Mocciaro v. Lopergolo

125 A.D.2d 974, 510 N.Y.S.2d 368, 1986 N.Y. App. Div. LEXIS 63161
CourtAppellate Division of the Supreme Court of the State of New York
DecidedDecember 19, 1986
StatusPublished
Cited by1 cases

This text of 125 A.D.2d 974 (Mocciaro v. Lopergolo) is published on Counsel Stack Legal Research, covering Appellate Division of the Supreme Court of the State of New York primary law. Counsel Stack provides free access to over 12 million legal documents including statutes, case law, regulations, and constitutions.

Bluebook
Mocciaro v.

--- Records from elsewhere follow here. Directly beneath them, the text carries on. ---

/-- The **Moore power** `I.moorePow n`: the `n`-fold iterated Moore product
`((1 · I) · I) ⋯ · I`, starting from the point interval `[1, 1]` (Moore 1966, §2.2). [cite: Moore1966, §2.2] -/
def moorePow (I : NonemptyInterval α) : ℕ → NonemptyInterval α
  | 0 => pure 1
  | n + 1 => (moorePow I n).mooreMul I

/-- `I.moorePow 0 = [1, 1]`. [folklore] -/
@[simp]
theorem moorePow_zero (I : NonemptyInterval α) : I.moorePow 0 = pure 1 := rfl

/-- `I.moorePow (n + 1) = (I.moorePow n).mooreMul I`. [folklore] -/
theorem moorePow_succ (I : NonemptyInterval α) (n : ℕ) :
    I.moorePow (n + 1) = (I.moorePow n).mooreMul I := rfl

variable [IsOrderedRing α]

/-- If `a ≤ x ≤ b` then `min (a * y) (b * y) ≤ x * y` (case split on the sign of `y`). [folklore] -/
private theorem min_mul_le_mul {a b x : α} (y : α) (ha : a ≤ x) (hb : x ≤ b) :
    min (a * y) (b * y) ≤ x * y := by
  rcases le_total 0 y with hy | hy
  · exact (min_le_left _ _).trans (mul_le_mul_of_nonneg_right ha hy)
  · exact (min_le_right _ _).trans (mul_le_mul_of_nonpos_right hb hy)

/-- `mul_le_max_mul` — interim theorem carried over undocumented from `harness21/H21/H21/Prelude/DiophValNum/IntervalEnclosure.lean:154` (docstring generated by the M5 import). [folklore] -/
private theorem mul_le_max_mul {a b x : α} (y : α) (ha : a ≤ x) (hb : x ≤ b) :
    x * y ≤ max (a * y) (b * y) := by
  rcases le_total 0 y with hy | hy
  · exact (mul_le_mul_of_nonneg_right hb hy).trans (le_max_right _ _)
  · exact (mul_le_mul_of_nonpos_right ha hy).trans (le_max_left _ _)

/-- **Inclusion property of the Moore product**: if `a ∈ I` and `b ∈ J` then `a * b ∈ I.mooreMul J`
(Moore 1966, Theorem 3.1 / §2.2). [cite: Moore1966, Theorem 3.1 / §2.2] -/
theorem mul_mem_mooreMul {I J : NonemptyInterval α} {a b : α} (ha : a ∈ I) (hb : b ∈ J) :
    a * b ∈ I.mooreMul J := by
  obtain ⟨ha₁, ha₂⟩ : I.fst ≤ a ∧ a ≤ I.snd := ha
  obtain ⟨hb₁, hb₂⟩ : J.fst ≤ b ∧ b ≤ J.snd := hb
  refine ⟨?_, ?_⟩
  · change min (min _ _) (min _ _) ≤ a * b
    refine le_trans (min_le_min ?_ ?_) (min_mul_le_mul b ha₁ ha₂)
    · simpa only [mul_comm] using min_mul_le_mul I.fst hb₁ hb₂
    · simpa only [mul_comm] using min_mul_le_mul I.snd hb₁ hb₂
  · change a * b ≤ max (max _ _) (max _ _)
    refine le_trans (mul_le_max_mul b ha₁ ha₂) (max_le_max ?_ ?_)
    · simpa only [mul_comm] using mul_le_max_mul I.fst hb₁ hb₂
    · simpa only [mul_comm] using mul_le_max_mul I.snd hb₁ hb₂

/-- The Moore product is monotone for containment in both arguments (Moore 1966, §3.1,
"inclusion isotonicity"). [cite: Moore1966, §3.1  "inclusion isotonicity"] -/
theorem mooreMul_le_mooreMul {I I' J J' : NonemptyInterval α} (hI : I ≤ I') (hJ : J ≤ J') :
    I.mooreMul J ≤ I'.mooreMul J' := by
  have hf : I.fst ∈ I' := ⟨hI.1, I.fst_le_snd.trans hI.2⟩
  have hs : I.snd ∈ I' := ⟨hI.1.trans I.fst_le_snd, hI.2⟩
  have hf' : J.fst ∈ J' := ⟨hJ.1, J.fst_le_snd.trans hJ.2⟩
  have hs' : J.snd ∈ J' := ⟨hJ.1.trans J.fst_le_snd, hJ.2⟩
  refine ⟨?_, ?_⟩
  · exact le_min (le_min (mul_mem_mooreMul hf hf').1 (mul_mem_mooreMul hf hs').1)
      (le_min (mul_mem_mooreMul hs hf').1 (mul_mem_mooreMul hs hs').1)
  · exact max_le (max_le (mul_mem_mooreMul hf hf').2 (mul_mem_mooreMul hf hs').2)
      (max_le (mul_mem_mooreMul hs hf').2 (mul_mem_mooreMul hs hs').2)

/-- **Inclusion property of the Moore power**: if `a ∈ I` then `a ^ n ∈ I.moorePow n`
(Moore 1966, §2.2). [cite: Moore1966, §2.2] -/
theorem pow_mem_moorePow {I : NonemptyInterval α} {a : α} (ha : a ∈ I) (n : ℕ) :
    a ^ n ∈ I.moorePow n := by
  induction n with
  | zero => simpa only [pow_zero, moorePow_zero] using mem_pure_self (1 : α)
  | succ n ih => simpa only [pow_succ, moorePow_succ] using mul_mem_mooreMul ih ha

end MooreMul

section RatCastMul

variable {K : Type*} [Field K] [LinearOrder K] [IsStrictOrderedRing K]

/-- Casting commutes with the Moore product: the endpoints of the Moore product are polynomial
(min/max of products) in the endpoints, and `Rat.cast` is a monotone ring homomorphism. [folklore] -/
theorem ratCast_mooreMul (I J : NonemptyInterval ℚ) :
    (I.mooreMul J).ratCast K = (I.ratCast K).mooreMul (J.ratCast K) := by
  ext <;> simp [ratCast, mooreMul, Rat.cast_mul]

/-- Casting commutes with the Moore power. [folklore] -/
theorem ratCast_moorePow (I : NonemptyInterval ℚ) (n : ℕ) :
    (I.moorePow n).ratCast K = (I.ratCast K).moorePow n := by
  induction n with
  | zero => simp only [moorePow_zero, ratCast_pure, Rat.cast_one]
  | succ n ih => rw [moorePow_succ, moorePow_succ, ratCast_mooreMul, ih]

end RatCastMul

/-! ### Outward rounding to dyadic rationals -/

section RoundOut

/-- **Outward rounding** of a rational interval to precision `prec`: the left endpoint is rounded
down and the right endpoint rounded up to the grid `2^{-prec} ℤ` of dyadic rationals,
`[a, b] ↦ [⌊a 2^prec⌋ / 2^prec, ⌈b 2^prec⌉ / 2^prec]`. This is the standard device controlling
the size of the endpoints in iterated rational interval computations while preserving soundness
(Moore 1966, §3.2 "rounded interval arithmetic"; cf. `girving/interval`, `alerad/LeanCert`). [cite: Moore1966, §3.2 "rounded interval arithmetic"] -/
def roundOut (prec : ℕ) (I : NonemptyInterval ℚ) : NonemptyInterval ℚ where
  fst := (⌊I.fst * 2 ^ prec⌋ : ℚ) / 2 ^ prec
  snd := (⌈I.snd * 2 ^ prec⌉ : ℚ) / 2 ^ prec
  fst_le_snd := by
    refine div_le_div_of_nonneg_right ?_ (by positivity)
    calc ((⌊I.fst * 2 ^ prec⌋ : ℤ) : ℚ) ≤ I.fst * 2 ^ prec := Int.floor_le _
      _ ≤ I.snd * 2 ^ prec := mul_le_mul_of_nonneg_right I.fst_le_snd (by positivity)
      _ ≤ ⌈I.snd * 2 ^ prec⌉ := Int.le_ceil _

/-- Left endpoint of the outward rounding. [folklore] -/
theorem fst_roundOut (prec : ℕ) (I : NonemptyInterval ℚ) :
    (I.roundOut prec).fst = (⌊I.fst * 2 ^ prec⌋ : ℚ) / 2 ^ prec := rfl

/-- Right endpoint of the outward rounding. [folklore] -/
theorem snd_roundOut (prec : ℕ) (I : NonemptyInterval ℚ) :
    (I.roundOut prec).snd = (⌈I.snd * 2 ^ prec⌉ : ℚ) / 2 ^ prec := rfl

/-- Outward rounding enlarges the interval: `I ⊆ I.roundOut prec` (recall that `≤` on
`NonemptyInterval` is containment, `NonemptyInterval.le_def`) (Moore 1966, §3.2). [cite: Moore1966, §3.2] -/
theorem le_roundOut (prec : ℕ) (I : NonemptyInterval ℚ) : I ≤ I.roundOut prec := by
  have h2 : (0 : ℚ) < 2 ^ prec := by positivity
  refine ⟨?_, ?_⟩
  · change (⌊I.fst * 2 ^ prec⌋ : ℚ) / 2 ^ prec ≤ I.fst
    rw [div_le_iff₀ h2]
    exact Int.floor_le _
  · change I.snd ≤ (⌈I.snd * 2 ^ prec⌉ : ℚ) / 2 ^ prec
    rw [le_div_iff₀ h2]
    exact Int.le_ceil _

/-- Soundness of outward rounding: anything enclosed by `I` is enclosed by `I.roundOut prec`
(Moore 1966, §3.2). [cite: Moore1966, §3.2] -/
theorem mem_roundOut {K : Type*} [Field K] [LinearOrder K] [IsStrictOrderedRing K] (prec : ℕ)
    {I : NonemptyInterval ℚ} {x : K} (h : x ∈ I.ratCast K) : x ∈ (I.roundOut prec).ratCast K :=
  mem_ratCast_of_le (le_roundOut prec I) h

/-- The left endpoint of `I.roundOut prec` is a dyadic rational with denominator dividing
`2 ^ prec`. [folklore] -/
theorem den_fst_roundOut_dvd (prec : ℕ) (I : NonemptyInterval ℚ) :
    (I.roundOut prec).fst.den ∣ 2 ^ prec := by
  rw [fst_roundOut]
  have h := Rat.den_dvd ⌊I.fst * 2 ^ prec⌋ (2 ^ prec)
  rw [← Rat.intCast_div_eq_divInt] at h
  push_cast at h
  exact_mod_cast h

/-- The right endpoint of `I.roundOut prec` is a dyadic rational with denominator dividing
`2 ^ prec`. [folklore] -/
theorem den_snd_roundOut_dvd (prec : ℕ) (I : NonemptyInterval ℚ) :
    (I.roundOut prec).snd.den ∣ 2 ^ prec := by
  rw [snd_roundOut]
  have h := Rat.den_dvd ⌈I.snd * 2 ^ prec⌉ (2 ^ prec)
  rw [← Rat.intCast_div_eq_divInt] at h
  push_cast at h
  exact_mod_cast h

end RoundOut

end NonemptyInterval

/-! ### Soundness predicates for interval extensions -/

namespace Literature.Analysis.ValidatedNumerics

open NonemptyInterval

/-- `IsSoundFun f F` says that the interval map `F` on rational intervals is a **sound interval
extension** of the real function `f`: whenever the real number `x` lies in (the real image of) `I`,
`f x` lies in `F I`. This is the fundamental *inclusion property* of interval arithmetic
(Moore 1966, Theorem 3.1; cf. `girving/interval`, `alerad/LeanCert`). [cite: Moore1966, Theorem 3.1] -/
def IsSoundFun (f : ℝ → ℝ) (F : NonemptyInterval ℚ → NonemptyInterval ℚ) : Prop :=
  ∀ ⦃I : NonemptyInterval ℚ⦄ ⦃x : ℝ⦄, x ∈ I.ratCast ℝ → f x ∈ (F I).ratCast ℝ

/-- `IsSoundFun₂ f F` says that the binary interval map `F` is a **sound interval extension** of
the binary real function `f`: `x ∈ I → y ∈ J → f x y ∈ F I J` (Moore 1966, Theorem 3.1). [cite: Moore1966, Theorem 3.1] -/
def IsSoundFun₂ (f : ℝ → ℝ → ℝ)
    (F : NonemptyInterval ℚ → NonemptyInterval ℚ → NonemptyInterval ℚ) : Prop :=
  ∀ ⦃I J : NonemptyInterval ℚ⦄ ⦃x y : ℝ⦄, x ∈ I.ratCast ℝ → y ∈ J.ratCast ℝ →
    f x y ∈ (F I J).ratCast ℝ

Lopergolo, 125 A.D.2d 974, 510 N.Y.S.2d 368, 1986 N.Y. App. Div. LEXIS 63161 (N.Y. Ct. App. 1986).

Opinion

— Order unanimously reversed, on the law, without costs, and motion granted. Memorandum: Defendant Joseph Lopergolo appeals from the denial of his summary judgment motion in this action in which plaintiff seeks to impose liability on him for the death of her 15-year-old intestate on theories of common-law negligence and violation of Vehicle and Traffic Law § 1210. We reverse.

It is undisputed that decedent participated in the theft and unauthorized use of Lopergolo’s car and that, although decedent did not drive the car, his death resulted from its negligent operation by his accomplice. It is also undisputed that defendant left his car unattended, with the motor running and the doors unlocked, while he shopped. Plaintiff has no cause of action for common-law negligence since "[a]t common law the owner was not liable, as a matter of law, for the negligence of a thief, on the basis that the use of the car by the thief intervened between the occurrence of the negligence of the owner and the unskillful driving of the car by the thief’ (Guaspari v Gorsky, 36 AD2d 225, 228, appeal dismissed 29 NY2d 891; see, Walter v Bond, 267 App Div 779, affd 292 NY 574; Mann v Parshall, 229 App Div 366). Further, although section 1210, enacted in 1954, changed the common law so that the intervention of an unauthorized person no longer operates to break the chain of causation (see, Guaspari v Gorsky, supra), the section was not designed to protect "unauthorized users from the consequences of their own actions” (Rushink v Gerstheimer, 82 AD2d 944, 945). In order to base [975]*975an action upon the violation of a statute, "the person seeking to recover damages must come within the scope of the statutory protection” (41 NY Jur, Negligence, § 44, at 60) and must bring himself within the class to be protected (see, Lopes v Rostad, 45 NY2d 617, 623; see also, Prosser, Torts § 36, at 194 [4th ed]). The legislative history of section 1210 does not permit a conclusion that the Legislature intended to abrogate that portion of. the common-law rule which denied recovery to thieves for the consequences of their own actions (see, 1954 NY Legis Doc No. 36, at 106-107). In our view, plaintiff does not represent a member of the class designed to be protected by the statute so that her claim for a breach of a statutory duty must fall. (Appeal from order of Supreme Court, Onondaga County, Murphy, J. — summary judgment.) Present — Dillon, P. J., Callahan, Green, Balio and Schnepp, JJ.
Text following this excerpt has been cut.